DIRECTIONS FOR THIS TASK - Return, word for word, only the lines of the data below that lie between the line with "Five-mode ODE analysis" and the line with "SEED–ROTOR scale relative", those two lines included.

>>>>

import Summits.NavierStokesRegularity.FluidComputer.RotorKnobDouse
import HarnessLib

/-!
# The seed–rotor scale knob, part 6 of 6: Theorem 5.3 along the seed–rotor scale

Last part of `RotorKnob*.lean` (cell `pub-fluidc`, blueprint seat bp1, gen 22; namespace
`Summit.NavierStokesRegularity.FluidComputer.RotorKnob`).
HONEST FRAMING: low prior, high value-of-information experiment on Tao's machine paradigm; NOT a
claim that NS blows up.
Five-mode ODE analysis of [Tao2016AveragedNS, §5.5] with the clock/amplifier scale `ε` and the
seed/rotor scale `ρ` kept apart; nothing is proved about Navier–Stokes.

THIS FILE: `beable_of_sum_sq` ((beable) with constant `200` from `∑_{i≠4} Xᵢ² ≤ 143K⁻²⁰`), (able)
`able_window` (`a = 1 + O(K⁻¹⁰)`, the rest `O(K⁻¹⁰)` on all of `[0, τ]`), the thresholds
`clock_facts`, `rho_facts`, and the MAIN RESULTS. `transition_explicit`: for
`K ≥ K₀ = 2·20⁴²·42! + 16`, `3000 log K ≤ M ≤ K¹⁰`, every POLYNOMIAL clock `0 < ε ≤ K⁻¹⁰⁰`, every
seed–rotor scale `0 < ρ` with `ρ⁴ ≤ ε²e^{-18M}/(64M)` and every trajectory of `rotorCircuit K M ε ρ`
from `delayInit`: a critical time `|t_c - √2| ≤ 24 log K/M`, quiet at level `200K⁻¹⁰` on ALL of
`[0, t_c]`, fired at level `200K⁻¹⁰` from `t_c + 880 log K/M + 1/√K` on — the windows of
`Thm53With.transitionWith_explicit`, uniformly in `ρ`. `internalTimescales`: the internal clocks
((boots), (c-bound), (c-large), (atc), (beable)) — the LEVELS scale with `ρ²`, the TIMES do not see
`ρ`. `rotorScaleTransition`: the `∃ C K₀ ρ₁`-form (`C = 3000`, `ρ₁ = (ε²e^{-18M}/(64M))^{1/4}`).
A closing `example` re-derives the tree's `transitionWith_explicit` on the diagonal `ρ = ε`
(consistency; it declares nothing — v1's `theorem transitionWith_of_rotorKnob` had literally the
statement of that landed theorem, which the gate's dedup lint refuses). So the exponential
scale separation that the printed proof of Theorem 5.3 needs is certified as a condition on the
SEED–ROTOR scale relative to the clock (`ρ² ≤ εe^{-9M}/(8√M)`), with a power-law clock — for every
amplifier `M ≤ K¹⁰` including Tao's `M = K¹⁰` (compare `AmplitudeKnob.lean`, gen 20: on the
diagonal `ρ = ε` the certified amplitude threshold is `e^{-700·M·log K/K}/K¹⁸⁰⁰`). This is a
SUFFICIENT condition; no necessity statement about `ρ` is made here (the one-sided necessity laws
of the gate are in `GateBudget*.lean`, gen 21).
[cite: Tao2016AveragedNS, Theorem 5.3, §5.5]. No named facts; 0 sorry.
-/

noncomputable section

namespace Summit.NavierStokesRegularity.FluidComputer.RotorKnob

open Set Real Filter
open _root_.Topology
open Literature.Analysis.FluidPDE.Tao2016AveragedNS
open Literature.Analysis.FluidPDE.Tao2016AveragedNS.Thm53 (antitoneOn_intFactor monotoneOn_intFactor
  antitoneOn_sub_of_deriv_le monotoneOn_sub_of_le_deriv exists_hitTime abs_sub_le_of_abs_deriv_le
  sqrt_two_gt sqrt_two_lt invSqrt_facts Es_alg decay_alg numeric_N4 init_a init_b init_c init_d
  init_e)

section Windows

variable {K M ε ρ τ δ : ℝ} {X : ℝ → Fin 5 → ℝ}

<<<<
>>>>

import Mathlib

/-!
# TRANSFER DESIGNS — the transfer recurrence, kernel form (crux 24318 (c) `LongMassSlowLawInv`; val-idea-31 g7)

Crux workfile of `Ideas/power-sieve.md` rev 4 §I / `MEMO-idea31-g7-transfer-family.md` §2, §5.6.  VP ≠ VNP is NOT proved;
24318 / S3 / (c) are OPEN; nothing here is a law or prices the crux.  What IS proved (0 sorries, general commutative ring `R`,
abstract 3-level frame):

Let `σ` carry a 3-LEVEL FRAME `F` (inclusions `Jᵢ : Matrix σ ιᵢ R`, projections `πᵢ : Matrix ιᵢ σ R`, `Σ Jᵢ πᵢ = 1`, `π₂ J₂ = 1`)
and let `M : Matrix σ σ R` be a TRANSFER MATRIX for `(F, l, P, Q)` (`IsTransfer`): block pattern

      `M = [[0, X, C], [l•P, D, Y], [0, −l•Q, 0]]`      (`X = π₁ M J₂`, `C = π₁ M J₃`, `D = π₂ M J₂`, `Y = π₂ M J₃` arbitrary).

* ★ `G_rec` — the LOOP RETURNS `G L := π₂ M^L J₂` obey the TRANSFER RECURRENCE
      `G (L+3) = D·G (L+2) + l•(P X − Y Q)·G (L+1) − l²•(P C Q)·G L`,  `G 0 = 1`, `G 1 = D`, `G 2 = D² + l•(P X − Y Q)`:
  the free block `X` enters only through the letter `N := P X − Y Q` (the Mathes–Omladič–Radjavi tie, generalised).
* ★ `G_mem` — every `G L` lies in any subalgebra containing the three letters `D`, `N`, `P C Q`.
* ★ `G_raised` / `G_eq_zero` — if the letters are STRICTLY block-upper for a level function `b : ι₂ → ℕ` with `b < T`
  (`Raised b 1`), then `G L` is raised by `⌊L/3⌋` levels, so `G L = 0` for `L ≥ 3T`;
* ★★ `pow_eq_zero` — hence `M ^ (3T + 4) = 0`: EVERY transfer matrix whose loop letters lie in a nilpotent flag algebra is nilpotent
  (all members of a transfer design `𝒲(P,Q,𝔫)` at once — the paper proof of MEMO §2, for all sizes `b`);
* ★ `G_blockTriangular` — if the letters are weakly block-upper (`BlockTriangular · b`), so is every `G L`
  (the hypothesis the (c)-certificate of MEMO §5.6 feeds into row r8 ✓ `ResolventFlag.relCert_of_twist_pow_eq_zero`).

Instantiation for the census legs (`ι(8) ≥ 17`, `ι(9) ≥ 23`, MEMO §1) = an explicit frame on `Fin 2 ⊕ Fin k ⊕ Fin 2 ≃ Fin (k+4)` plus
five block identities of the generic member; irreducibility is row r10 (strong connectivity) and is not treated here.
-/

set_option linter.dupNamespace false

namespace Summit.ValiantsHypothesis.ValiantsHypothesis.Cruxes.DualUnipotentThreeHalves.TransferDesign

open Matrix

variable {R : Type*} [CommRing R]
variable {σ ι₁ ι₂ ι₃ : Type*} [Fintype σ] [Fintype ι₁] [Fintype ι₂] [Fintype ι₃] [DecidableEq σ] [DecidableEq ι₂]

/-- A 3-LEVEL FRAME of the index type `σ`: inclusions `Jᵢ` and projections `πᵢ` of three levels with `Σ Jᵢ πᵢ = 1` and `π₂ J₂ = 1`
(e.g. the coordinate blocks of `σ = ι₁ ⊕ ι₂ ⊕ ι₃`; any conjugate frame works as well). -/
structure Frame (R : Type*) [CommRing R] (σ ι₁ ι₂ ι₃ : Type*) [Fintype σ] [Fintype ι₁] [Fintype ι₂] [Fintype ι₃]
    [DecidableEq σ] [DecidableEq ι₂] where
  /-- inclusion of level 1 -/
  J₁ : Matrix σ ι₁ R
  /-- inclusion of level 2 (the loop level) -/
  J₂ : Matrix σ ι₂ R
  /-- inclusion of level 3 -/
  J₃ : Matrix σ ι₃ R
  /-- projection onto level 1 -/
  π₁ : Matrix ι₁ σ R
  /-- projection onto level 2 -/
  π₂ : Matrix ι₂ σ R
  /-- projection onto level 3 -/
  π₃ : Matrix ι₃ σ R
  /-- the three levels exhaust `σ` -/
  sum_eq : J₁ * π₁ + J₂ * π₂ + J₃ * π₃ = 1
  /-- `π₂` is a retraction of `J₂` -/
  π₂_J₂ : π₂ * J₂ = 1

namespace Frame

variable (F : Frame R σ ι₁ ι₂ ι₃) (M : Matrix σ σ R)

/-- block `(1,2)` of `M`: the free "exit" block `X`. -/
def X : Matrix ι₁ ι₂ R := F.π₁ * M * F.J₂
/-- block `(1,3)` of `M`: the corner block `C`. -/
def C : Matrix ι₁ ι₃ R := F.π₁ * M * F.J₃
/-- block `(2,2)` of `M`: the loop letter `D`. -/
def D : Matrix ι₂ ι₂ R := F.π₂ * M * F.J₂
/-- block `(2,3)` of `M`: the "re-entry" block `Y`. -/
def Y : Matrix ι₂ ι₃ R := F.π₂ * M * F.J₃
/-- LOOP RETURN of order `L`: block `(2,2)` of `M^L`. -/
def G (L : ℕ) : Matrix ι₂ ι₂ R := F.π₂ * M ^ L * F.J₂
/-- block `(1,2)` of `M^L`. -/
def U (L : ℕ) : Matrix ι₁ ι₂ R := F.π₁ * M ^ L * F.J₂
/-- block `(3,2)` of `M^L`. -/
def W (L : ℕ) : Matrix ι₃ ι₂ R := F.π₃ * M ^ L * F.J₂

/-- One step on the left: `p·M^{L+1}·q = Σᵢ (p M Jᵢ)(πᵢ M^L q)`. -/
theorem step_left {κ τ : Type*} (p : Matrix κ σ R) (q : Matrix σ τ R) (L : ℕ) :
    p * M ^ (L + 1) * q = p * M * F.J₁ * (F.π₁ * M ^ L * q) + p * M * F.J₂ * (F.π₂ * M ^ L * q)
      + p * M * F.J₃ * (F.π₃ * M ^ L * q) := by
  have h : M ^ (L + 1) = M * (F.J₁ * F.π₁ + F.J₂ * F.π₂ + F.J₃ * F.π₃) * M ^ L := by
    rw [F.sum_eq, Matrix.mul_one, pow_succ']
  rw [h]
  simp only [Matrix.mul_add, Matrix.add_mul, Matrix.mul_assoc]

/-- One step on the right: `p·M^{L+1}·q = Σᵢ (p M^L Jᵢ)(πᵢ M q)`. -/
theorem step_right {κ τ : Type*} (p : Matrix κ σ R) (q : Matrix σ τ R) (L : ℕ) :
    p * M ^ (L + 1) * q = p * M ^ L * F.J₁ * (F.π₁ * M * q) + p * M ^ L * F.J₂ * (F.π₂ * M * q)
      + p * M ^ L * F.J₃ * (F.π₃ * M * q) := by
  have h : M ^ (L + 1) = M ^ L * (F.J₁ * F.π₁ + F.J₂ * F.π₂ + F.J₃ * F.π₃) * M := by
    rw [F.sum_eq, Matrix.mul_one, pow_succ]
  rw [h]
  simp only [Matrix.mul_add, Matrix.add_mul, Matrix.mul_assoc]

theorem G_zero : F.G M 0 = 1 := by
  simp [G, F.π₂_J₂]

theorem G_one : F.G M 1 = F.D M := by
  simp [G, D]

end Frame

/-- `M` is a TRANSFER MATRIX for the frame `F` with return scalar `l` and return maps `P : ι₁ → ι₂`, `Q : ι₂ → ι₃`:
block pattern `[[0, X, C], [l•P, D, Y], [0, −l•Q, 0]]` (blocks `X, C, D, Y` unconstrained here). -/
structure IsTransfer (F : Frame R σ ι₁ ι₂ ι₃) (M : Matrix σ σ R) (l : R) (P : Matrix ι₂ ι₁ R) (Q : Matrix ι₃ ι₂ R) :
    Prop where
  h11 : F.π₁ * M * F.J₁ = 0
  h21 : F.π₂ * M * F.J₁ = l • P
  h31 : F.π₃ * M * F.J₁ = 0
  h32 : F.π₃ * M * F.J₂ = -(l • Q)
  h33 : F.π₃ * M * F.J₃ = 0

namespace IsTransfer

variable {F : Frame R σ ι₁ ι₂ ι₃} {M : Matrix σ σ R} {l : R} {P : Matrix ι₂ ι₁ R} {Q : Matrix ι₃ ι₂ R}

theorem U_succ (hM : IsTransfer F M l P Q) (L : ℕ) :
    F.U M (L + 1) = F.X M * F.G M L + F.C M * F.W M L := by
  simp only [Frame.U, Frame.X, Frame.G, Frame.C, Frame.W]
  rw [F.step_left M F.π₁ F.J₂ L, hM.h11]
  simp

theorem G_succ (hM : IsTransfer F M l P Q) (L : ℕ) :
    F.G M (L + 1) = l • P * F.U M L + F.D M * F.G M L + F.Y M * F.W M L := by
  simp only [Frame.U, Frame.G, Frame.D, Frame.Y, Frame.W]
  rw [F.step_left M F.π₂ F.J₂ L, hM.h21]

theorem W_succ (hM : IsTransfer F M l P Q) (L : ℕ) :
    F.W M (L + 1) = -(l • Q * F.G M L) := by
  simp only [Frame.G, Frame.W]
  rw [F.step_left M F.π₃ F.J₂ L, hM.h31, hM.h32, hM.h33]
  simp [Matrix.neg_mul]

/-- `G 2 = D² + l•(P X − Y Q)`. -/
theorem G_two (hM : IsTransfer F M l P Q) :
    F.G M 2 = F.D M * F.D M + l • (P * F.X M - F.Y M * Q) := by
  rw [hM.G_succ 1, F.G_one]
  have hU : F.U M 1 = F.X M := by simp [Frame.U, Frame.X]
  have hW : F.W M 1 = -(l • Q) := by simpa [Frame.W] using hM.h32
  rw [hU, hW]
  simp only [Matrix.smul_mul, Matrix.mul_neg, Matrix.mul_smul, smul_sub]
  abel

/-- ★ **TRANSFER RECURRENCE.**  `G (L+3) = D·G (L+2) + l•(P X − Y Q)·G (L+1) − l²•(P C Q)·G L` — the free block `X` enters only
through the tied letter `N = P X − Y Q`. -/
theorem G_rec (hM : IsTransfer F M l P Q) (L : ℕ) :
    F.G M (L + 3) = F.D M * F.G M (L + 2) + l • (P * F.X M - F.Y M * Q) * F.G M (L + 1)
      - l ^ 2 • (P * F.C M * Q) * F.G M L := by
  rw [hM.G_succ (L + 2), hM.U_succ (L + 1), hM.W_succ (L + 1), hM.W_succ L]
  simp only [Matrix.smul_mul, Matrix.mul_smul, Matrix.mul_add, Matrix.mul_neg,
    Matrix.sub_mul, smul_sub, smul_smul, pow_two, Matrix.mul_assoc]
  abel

<<<<
>>>>

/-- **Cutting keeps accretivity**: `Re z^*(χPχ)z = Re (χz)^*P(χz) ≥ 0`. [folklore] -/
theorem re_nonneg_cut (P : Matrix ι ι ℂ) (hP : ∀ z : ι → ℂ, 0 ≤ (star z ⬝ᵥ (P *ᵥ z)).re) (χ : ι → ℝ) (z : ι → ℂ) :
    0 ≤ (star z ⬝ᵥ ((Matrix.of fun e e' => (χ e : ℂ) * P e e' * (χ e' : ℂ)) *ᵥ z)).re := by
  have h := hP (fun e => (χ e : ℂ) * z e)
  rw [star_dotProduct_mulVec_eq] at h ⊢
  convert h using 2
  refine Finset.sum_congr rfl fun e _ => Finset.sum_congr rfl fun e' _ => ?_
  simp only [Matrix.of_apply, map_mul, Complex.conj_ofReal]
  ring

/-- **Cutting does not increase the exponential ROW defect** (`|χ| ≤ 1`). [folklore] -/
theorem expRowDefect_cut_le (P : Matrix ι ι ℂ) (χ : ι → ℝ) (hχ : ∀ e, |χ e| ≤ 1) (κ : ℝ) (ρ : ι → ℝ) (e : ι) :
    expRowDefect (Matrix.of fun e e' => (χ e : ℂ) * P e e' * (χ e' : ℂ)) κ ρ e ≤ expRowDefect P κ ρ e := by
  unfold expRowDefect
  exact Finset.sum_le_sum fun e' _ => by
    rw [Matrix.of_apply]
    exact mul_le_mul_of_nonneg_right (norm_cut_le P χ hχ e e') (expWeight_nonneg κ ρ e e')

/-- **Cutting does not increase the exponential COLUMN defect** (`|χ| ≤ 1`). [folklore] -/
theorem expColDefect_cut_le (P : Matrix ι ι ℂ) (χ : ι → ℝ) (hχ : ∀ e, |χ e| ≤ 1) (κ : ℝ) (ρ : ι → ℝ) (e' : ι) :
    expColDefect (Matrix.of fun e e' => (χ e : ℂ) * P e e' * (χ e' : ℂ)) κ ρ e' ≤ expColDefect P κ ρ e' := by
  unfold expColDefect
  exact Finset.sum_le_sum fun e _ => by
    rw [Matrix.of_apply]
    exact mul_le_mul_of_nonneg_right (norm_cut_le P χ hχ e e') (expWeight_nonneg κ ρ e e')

<<<<

TASK RESULT -
Five-mode ODE analysis of [Tao2016AveragedNS, §5.5] with the clock/amplifier scale `ε` and the
seed/rotor scale `ρ` kept apart; nothing is proved about Navier–Stokes.

THIS FILE: `beable_of_sum_sq` ((beable) with constant `200` from `∑_{i≠4} Xᵢ² ≤ 143K⁻²⁰`), (able)
`able_window` (`a = 1 + O(K⁻¹⁰)`, the rest `O(K⁻¹⁰)` on all of `[0, τ]`), the thresholds
`clock_facts`, `rho_facts`, and the MAIN RESULTS. `transition_explicit`: for
`K ≥ K₀ = 2·20⁴²·42! + 16`, `3000 log K ≤ M ≤ K¹⁰`, every POLYNOMIAL clock `0 < ε ≤ K⁻¹⁰⁰`, every
seed–rotor scale `0 < ρ` with `ρ⁴ ≤ ε²e^{-18M}/(64M)` and every trajectory of `rotorCircuit K M ε ρ`
from `delayInit`: a critical time `|t_c - √2| ≤ 24 log K/M`, quiet at level `200K⁻¹⁰` on ALL of
`[0, t_c]`, fired at level `200K⁻¹⁰` from `t_c + 880 log K/M + 1/√K` on — the windows of
`Thm53With.transitionWith_explicit`, uniformly in `ρ`. `internalTimescales`: the internal clocks
((boots), (c-bound), (c-large), (atc), (beable)) — the LEVELS scale with `ρ²`, the TIMES do not see
`ρ`. `rotorScaleTransition`: the `∃ C K₀ ρ₁`-form (`C = 3000`, `ρ₁ = (ε²e^{-18M}/(64M))^{1/4}`).
A closing `example` re-derives the tree's `transitionWith_explicit` on the diagonal `ρ = ε`
(consistency; it declares nothing — v1's `theorem transitionWith_of_rotorKnob` had literally the
statement of that landed theorem, which the gate's dedup lint refuses). So the exponential
scale separation that the printed proof of Theorem 5.3 needs is certified as a condition on the
SEED–ROTOR scale relative to the clock (`ρ² ≤ εe^{-9M}/(8√M)`), with a power-law clock — for every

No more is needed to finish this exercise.